## RECORDS PROVIDED

*** Block opens ***

/-!
# The flat swirl gauge (de-symmetrised swirl `Γ = r u_θ`)

Literature/Analysis/FluidPDE definition file for the object POSITED by route `FlatSwirlGauge` of
`NavierStokesRegularity` (idea card `clebsch-connection-flat-gauge-swirl`, definition request
`defn-HasFlatSwirlGauge`). It is NOT a published notion: the only part of it in print is its
exactly-flat model, the swirl `Γ = r u_θ` of an axisymmetric Navier–Stokes flow with its
drift–diffusion law `∂ₜΓ + (u·∇)Γ = ν(Δ − (2/r)∂ᵣ)Γ` (Koch–Nadirashvili–Seregin–Šverák 2009,
eq. (1.8); in the tree `Literature.Analysis.FluidPDE.swirl_transport`, PROVED as
`swirl_transport_holds`), read through the viscous Clebsch-variable transport of Constantin 2001
(diffusive Weber–Clebsch connection) and Sato 2021, §4 (the diffusion operator of a Clebsch
potential). The route's v0 rendering, inlined verbatim as the conclusion of its crux
`FlatGaugeAtSingularity` (item `stmt-NavierStokesRegularity-1252`) and as the hypothesis of
`CriticalSwirlRegularity` / `FlatGaugeExcludesTypeI`, is packaged here WITHOUT any change of meaning
(`hasFlatSwirlGauge_iff` is `Iff.rfl`), so that the route decls can later be restated over the notion.

## The object

A FLAT SWIRL GAUGE for `u : ℝ → ℝ³ → ℝ³` on the backward cylinder
`Q_ρ(T, x₀) = (T − ρ², T) × B_ρ(x₀)` is data `(α, b, d, C₀, M)`
(`IsFlatSwirlGaugeOn ν u T x₀ ρ C₀ M α b d`) with

* `α ∈ C²(Q)`, `|α| ≤ M` (generalised swirl / Clebsch momentum, dimension of circulation);
* `ω · ∇α = 0` on `Q` (`α` is a first integral of the vorticity `ω = curl u`);
* where `d > 0`: `|ω| d ≤ C₀ |∇α|` (chart nondegeneracy), `|b| d ≤ C₀` and the FLAT transport law
  `(∂ₜ + u·∇)α = ν(Δα + b·∇α)` (pure axis-type drift ⇒ parabolic maximum principle for `α`);
* `vol({d < δ} ∩ B_ρ(x₀)) ≤ C₀ δ² ρ` for `0 < δ < ρ` (the degeneracy set `{d = 0}` is axis-like).

`HasFlatSwirlGauge ν u T x₀ := ∃ ρ C₀ M α b d, IsFlatSwirlGaugeOn ν u T x₀ ρ C₀ M α b d`.
Existence at a singular point is the route's crux and is NOT asserted anywhere in this file.

## API (all proved)

* `hasFlatSwirlGauge_iff` (`Iff.rfl` with the inline block of `stmt-NavierStokesRegularity-1252`);
* `IsFlatSwirlGaugeOn.const_nonneg` (`0 ≤ C₀` is forced), `.mono_const` (larger constants),
  `.restrict` (smaller radius `ρ' ≤ ρ` keeps `M` and the pointwise constant; the volume clause
  `vol ≤ C₀δ²ρ` is not monotone in `ρ`, so the packaged constant becomes `C₀ρ/ρ'`),
  `HasFlatSwirlGauge.exists_radius_le`;
* NS-scaling covariance `IsFlatSwirlGaugeOn.nsRescale` / `HasFlatSwirlGauge.nsRescale` /
  `hasFlatSwirlGauge_nsRescale_iff`: for `u_c(t,x) = c u(c²t, cx)` (`nsRescale`) the data
  `(α(c²t,cx), c b(c²t,cx), c⁻¹ d(c²t,cx))` is a gauge at `(T/c², x₀/c)` of radius `ρ/c` with THE
  SAME constants `C₀, M` (junk-robust dilation calculus `curl_smul_comp_smul`, `gradient_comp_smul`,
  `laplacian_comp_smul_eq`; Haar scaling of `volume`);
* translation covariance in space `IsFlatSwirlGaugeOn.translate` / `HasFlatSwirlGauge.translate` /
  `hasFlatSwirlGauge_translate_iff` (normalise `x₀ = 0`; the time origin is fixed by `ρ² < T`);
* the exactly-flat ANCHOR: for every axisymmetric field `⟪curl u, ∇Γ⟫ = 0` at every point
  (`IsAxisymmetric.inner_curl_gradient_swirl`, from the infinitesimal axisymmetry
  `Du(x)[Jx] = J u(x)`); for a classical solution on `[0, T)` with axisymmetric velocity and
  pressure the flat transport clause with `α = Γ`, `b = −(2/r) e_r` at interior times off the axis
  (`IsClassicalNSSolutionOn.deriv_swirl_transport`, = `swirl_transport_holds`); the tube estimate
  `vol({r < δ} ∩ B_ρ(x₀)) ≤ 8δ²ρ` (`volume_cylRadius_lt_inter_ball_le`, box bound); hence
  `IsClassicalNSSolutionOn.isFlatSwirlGaugeOn_swirl`: on a cylinder where `|Γ| ≤ M` and
  `|ω| r ≤ C₀ |∇Γ|` (`8 ≤ C₀`), `(Γ, −(2/r)e_r, r, C₀, M)` is a flat swirl gauge, and
  `IsClassicalNSSolutionOn.hasFlatSwirlGauge_of_axisymmetric`.

## Design notes

* `IsFlatSwirlGaugeOn` is a plain conjunction (not a structure) so that `HasFlatSwirlGauge`
  unfolds by `δ`-reduction to the route's inline block (`hasFlatSwirlGauge_iff := Iff.rfl`).
* The transport clause uses the two-sided `deriv` in time (interior times of the open interval
  `(T − ρ², T)`), `convect`, Mathlib's Laplacian `Δ` and `gradient`, exactly as rendered by the
  planner; `curl`/`gradient`/`Δ` carry Mathlib's junk value `0` at non-differentiable points, which
  is why the dilation lemmas below are stated without differentiability hypotheses.
* Deliberately NOT here: any existence statement (crux `FlatGaugeAtSingularity`), the
  Clebsch-connection defect / asymptotic flatness refinement (requested by the route only if its
  kill criterion K2 fires), maximum principles for `α`.

## References

* G. Koch, N. Nadirashvili, G. Seregin, V. Šverák, *Liouville theorems for the Navier–Stokes
  equations and applications*, Acta Math. 203 (2009) 83–105, eq. (1.8) (arXiv:0709.3599, §5: the
  equation for `r u_θ`, "(r u_θ)_t + u_r (r u_θ)_r + u_z (r u_θ)_z = Δ(r u_θ) − (2/r)(r u_θ)_r").
  [KNSS2009]
* P. Constantin, *An Eulerian–Lagrangian approach to the Navier–Stokes equations*, Comm. Math.
  Phys. 216 (2001) 663–686 (diffusive Weber–Clebsch connection). [Constantin2001]
* N. Sato, *Realization of incompressible Navier–Stokes flow as superposition of transport
  processes for Clebsch potentials*, Phys. Fluids 33 (2021), §4. [Sato2021]
-/

noncomputable section

open MeasureTheory Set Function Filter Metric WithLp InnerProductSpace
open scoped Laplacian RealInnerProductSpace ENNReal Topology Pointwise

namespace Literature.Analysis.FluidPDE

/-- Local notation for physical space `ℝ³ = EuclideanSpace ℝ (Fin 3)`. -/
local notation "ℝ³" => EuclideanSpace ℝ (Fin 3)

/-! ### The definition -/

/-- **Flat swirl gauge data** on the backward cylinder `Q_ρ(T, x₀) = (T − ρ², T) × B_ρ(x₀)` for the
velocity `u` and viscosity `ν`: `(α, b, d, C₀, M)` with `0 < ρ`, `ρ² < T`;
`α ∈ C²(Q)`; `vol({d(t,·) < δ} ∩ B_ρ(x₀)) ≤ C₀ δ² ρ` for `t ∈ (T − ρ², T)`, `0 < δ < ρ`; and at every
`(t, x) ∈ Q`: `|α| ≤ M`, `⟪curl u, ∇α⟫ = 0`, and where `d > 0`: `‖curl u‖ d ≤ C₀ ‖∇α‖`, `‖b‖ d ≤ C₀`,
`∂ₜα + (u·∇)α = ν (Δα + ⟪b, ∇α⟫)`. Object posited by route `FlatSwirlGauge` (NavierStokesRegularity):
VERBATIM the body of the inline block of `stmt-NavierStokesRegularity-1252`; its exactly-flat model
is `α = Γ = r u_θ`, `b = −(2/r) e_r`, `d = r` for axisymmetric flow (KNSS 2009, (1.8);
`IsClassicalNSSolutionOn.isFlatSwirlGaugeOn_swirl`).
[cite: KNSS2009, eq. (1.8) (exactly-flat model; the general object is posited by route FlatSwirlGauge, not in print)] -/
def IsFlatSwirlGaugeOn (ν : ℝ) (u : ℝ → ℝ³ → ℝ³) (T : ℝ) (x₀ : ℝ³) (ρ C₀ M : ℝ)
    (α : ℝ → ℝ³ → ℝ) (b : ℝ → ℝ³ → ℝ³) (d : ℝ → ℝ³ → ℝ) : Prop :=
  0 < ρ ∧ ρ ^ 2 < T ∧
    ContDiffOn ℝ 2 (uncurry α) (Ioo (T - ρ ^ 2) T ×ˢ ball x₀ ρ) ∧
    (∀ t ∈ Ioo (T - ρ ^ 2) T, ∀ δ ∈ Ioo 0 ρ,
      volume ({x | d t x < δ} ∩ ball x₀ ρ) ≤ ENNReal.ofReal (C₀ * δ ^ 2 * ρ)) ∧
    (∀ t ∈ Ioo (T - ρ ^ 2) T, ∀ x ∈ ball x₀ ρ,
      |α t x| ≤ M ∧ ⟪curl (u t) x, gradient (α t) x⟫ = 0 ∧
        (0 < d t x →
          ‖curl (u t) x‖ * d t x ≤ C₀ * ‖gradient (α t) x‖ ∧ ‖b t x‖ * d t x ≤ C₀ ∧
            deriv (fun s => α s x) t + convect (u t) (α t) x =
              ν * ((Δ (α t)) x + ⟪b t x, gradient (α t) x⟫)))

/-- **`u` admits a flat swirl gauge at `(T, x₀)`** (viscosity `ν`): on SOME backward cylinder
`Q_ρ(T, x₀)` there are data `(α, b, d, C₀, M)` with `IsFlatSwirlGaugeOn ν u T x₀ ρ C₀ M α b d`.
Letter for letter (after unfolding, `hasFlatSwirlGauge_iff`) the conclusion of the route decl
`Summit.NavierStokesRegularity.NavierStokesRegularity.Theses.FlatSwirlGauge.FlatGaugeAtSingularity`
and the gauge hypothesis of `CriticalSwirlRegularity` / `FlatGaugeExcludesTypeI`. No existence is
asserted here (that is the route's crux).
[cite: KNSS2009, eq. (1.8) (exactly-flat model; the general object is posited by route FlatSwirlGauge, not in print)] -/
def HasFlatSwirlGauge (ν : ℝ) (u : ℝ → ℝ³ → ℝ³) (T : ℝ) (x₀ : ℝ³) : Prop :=
  ∃ (ρ C₀ M : ℝ) (α : ℝ → ℝ³ → ℝ) (b : ℝ → ℝ³ → ℝ³) (d : ℝ → ℝ³ → ℝ),
    IsFlatSwirlGaugeOn ν u T x₀ ρ C₀ M α b d

/-- `HasFlatSwirlGauge ν u T x₀` IS the inline v0 block of `stmt-NavierStokesRegularity-1252`
(conclusion of `FlatGaugeAtSingularity`, hypothesis of `CriticalSwirlRegularity` and
`FlatGaugeExcludesTypeI`), by `Iff.rfl`: restating the route decls over the notion changes no
meaning. [folklore] -/
theorem hasFlatSwirlGauge_iff (ν : ℝ) (u : ℝ → ℝ³ → ℝ³) (T : ℝ) (x₀ : ℝ³) :
    HasFlatSwirlGauge ν u T x₀ ↔
      ∃ (ρ C₀ M : ℝ) (α : ℝ → EuclideanSpace ℝ (Fin 3) → ℝ)
        (b : ℝ → EuclideanSpace ℝ (Fin 3) → EuclideanSpace ℝ (Fin 3))
        (d : ℝ → EuclideanSpace ℝ (Fin 3) → ℝ), 0 < ρ ∧ ρ ^ 2 < T ∧
        ContDiffOn ℝ 2 (Function.uncurry α) (Set.Ioo (T - ρ ^ 2) T ×ˢ Metric.ball x₀ ρ) ∧
        (∀ t ∈ Set.Ioo (T - ρ ^ 2) T, ∀ δ ∈ Set.Ioo 0 ρ,
          MeasureTheory.volume ({x | d t x < δ} ∩ Metric.ball x₀ ρ) ≤
            ENNReal.ofReal (C₀ * δ ^ 2 * ρ)) ∧
        (∀ t ∈ Set.Ioo (T - ρ ^ 2) T, ∀ x ∈ Metric.ball x₀ ρ, |α t x| ≤ M ∧
          inner ℝ (Literature.Analysis.FluidPDE.curl (u t) x) (gradient (α t) x) = 0 ∧
          (0 < d t x → ‖Literature.Analysis.FluidPDE.curl (u t) x‖ * d t x ≤ C₀ * ‖gradient (α t) x‖ ∧
            ‖b t x‖ * d t x ≤ C₀ ∧
            deriv (fun s => α s x) t + Literature.Analysis.FluidPDE.convect (u t) (α t) x =
              ν * (Laplacian.laplacian (α t) x + inner ℝ (b t x) (gradient (α t) x)))) :=
  Iff.rfl

/-! ### Basic API: projections, sign of the constant, monotonicity, restriction -/

namespace IsFlatSwirlGaugeOn

variable {ν T ρ C₀ M : ℝ} {u : ℝ → ℝ³ → ℝ³} {x₀ : ℝ³} {α : ℝ → ℝ³ → ℝ} {b : ℝ → ℝ³ → ℝ³}
  {d : ℝ → ℝ³ → ℝ}

/-- The radius of a flat swirl gauge is positive. [folklore] -/
theorem radius_pos (h : IsFlatSwirlGaugeOn ν u T x₀ ρ C₀ M α b d) : 0 < ρ := h.1

/-- The cylinder of a flat swirl gauge lies above time `0`: `ρ² < T`. [folklore] -/
theorem sq_radius_lt (h : IsFlatSwirlGaugeOn ν u T x₀ ρ C₀ M α b d) : ρ ^ 2 < T := h.2.1

/-- The momentum `α` of a flat swirl gauge is `C²` on the cylinder. [folklore] -/
theorem contDiffOn (h : IsFlatSwirlGaugeOn ν u T x₀ ρ C₀ M α b d) :
    ContDiffOn ℝ 2 (uncurry α) (Ioo (T - ρ ^ 2) T ×ˢ ball x₀ ρ) := h.2.2.1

*** Block closes ***

## WHAT YOU NEED TO DO
Your answer should be the exact lines above from the one with "the hypothesis of" through the one with "(junk-robust dilation calculus", both included, and nothing besides.

## TASK ANSWER
`FlatGaugeAtSingularity` (item `stmt-NavierStokesRegularity-1252`) and as the hypothesis of
`CriticalSwirlRegularity` / `FlatGaugeExcludesTypeI`, is packaged here WITHOUT any change of meaning
(`hasFlatSwirlGauge_iff` is `Iff.rfl`), so that the route decls can later be restated over the notion.

## The object

A FLAT SWIRL GAUGE for `u : ℝ → ℝ³ → ℝ³` on the backward cylinder
`Q_ρ(T, x₀) = (T − ρ², T) × B_ρ(x₀)` is data `(α, b, d, C₀, M)`
(`IsFlatSwirlGaugeOn ν u T x₀ ρ C₀ M α b d`) with

* `α ∈ C²(Q)`, `|α| ≤ M` (generalised swirl / Clebsch momentum, dimension of circulation);
* `ω · ∇α = 0` on `Q` (`α` is a first integral of the vorticity `ω = curl u`);
* where `d > 0`: `|ω| d ≤ C₀ |∇α|` (chart nondegeneracy), `|b| d ≤ C₀` and the FLAT transport law
  `(∂ₜ + u·∇)α = ν(Δα + b·∇α)` (pure axis-type drift ⇒ parabolic maximum principle for `α`);
* `vol({d < δ} ∩ B_ρ(x₀)) ≤ C₀ δ² ρ` for `0 < δ < ρ` (the degeneracy set `{d = 0}` is axis-like).

`HasFlatSwirlGauge ν u T x₀ := ∃ ρ C₀ M α b d, IsFlatSwirlGaugeOn ν u T x₀ ρ C₀ M α b d`.
Existence at a singular point is the route's crux and is NOT asserted anywhere in this file.

## API (all proved)

* `hasFlatSwirlGauge_iff` (`Iff.rfl` with the inline block of `stmt-NavierStokesRegularity-1252`);
* `IsFlatSwirlGaugeOn.const_nonneg` (`0 ≤ C₀` is forced), `.mono_const` (larger constants),
  `.restrict` (smaller radius `ρ' ≤ ρ` keeps `M` and the pointwise constant; the volume clause
  `vol ≤ C₀δ²ρ` is not monotone in `ρ`, so the packaged constant becomes `C₀ρ/ρ'`),
  `HasFlatSwirlGauge.exists_radius_le`;
* NS-scaling covariance `IsFlatSwirlGaugeOn.nsRescale` / `HasFlatSwirlGauge.nsRescale` /
  `hasFlatSwirlGauge_nsRescale_iff`: for `u_c(t,x) = c u(c²t, cx)` (`nsRescale`) the data
  `(α(c²t,cx), c b(c²t,cx), c⁻¹ d(c²t,cx))` is a gauge at `(T/c², x₀/c)` of radius `ρ/c` with THE
  SAME constants `C₀, M` (junk-robust dilation calculus `curl_smul_comp_smul`, `gradient_comp_smul`,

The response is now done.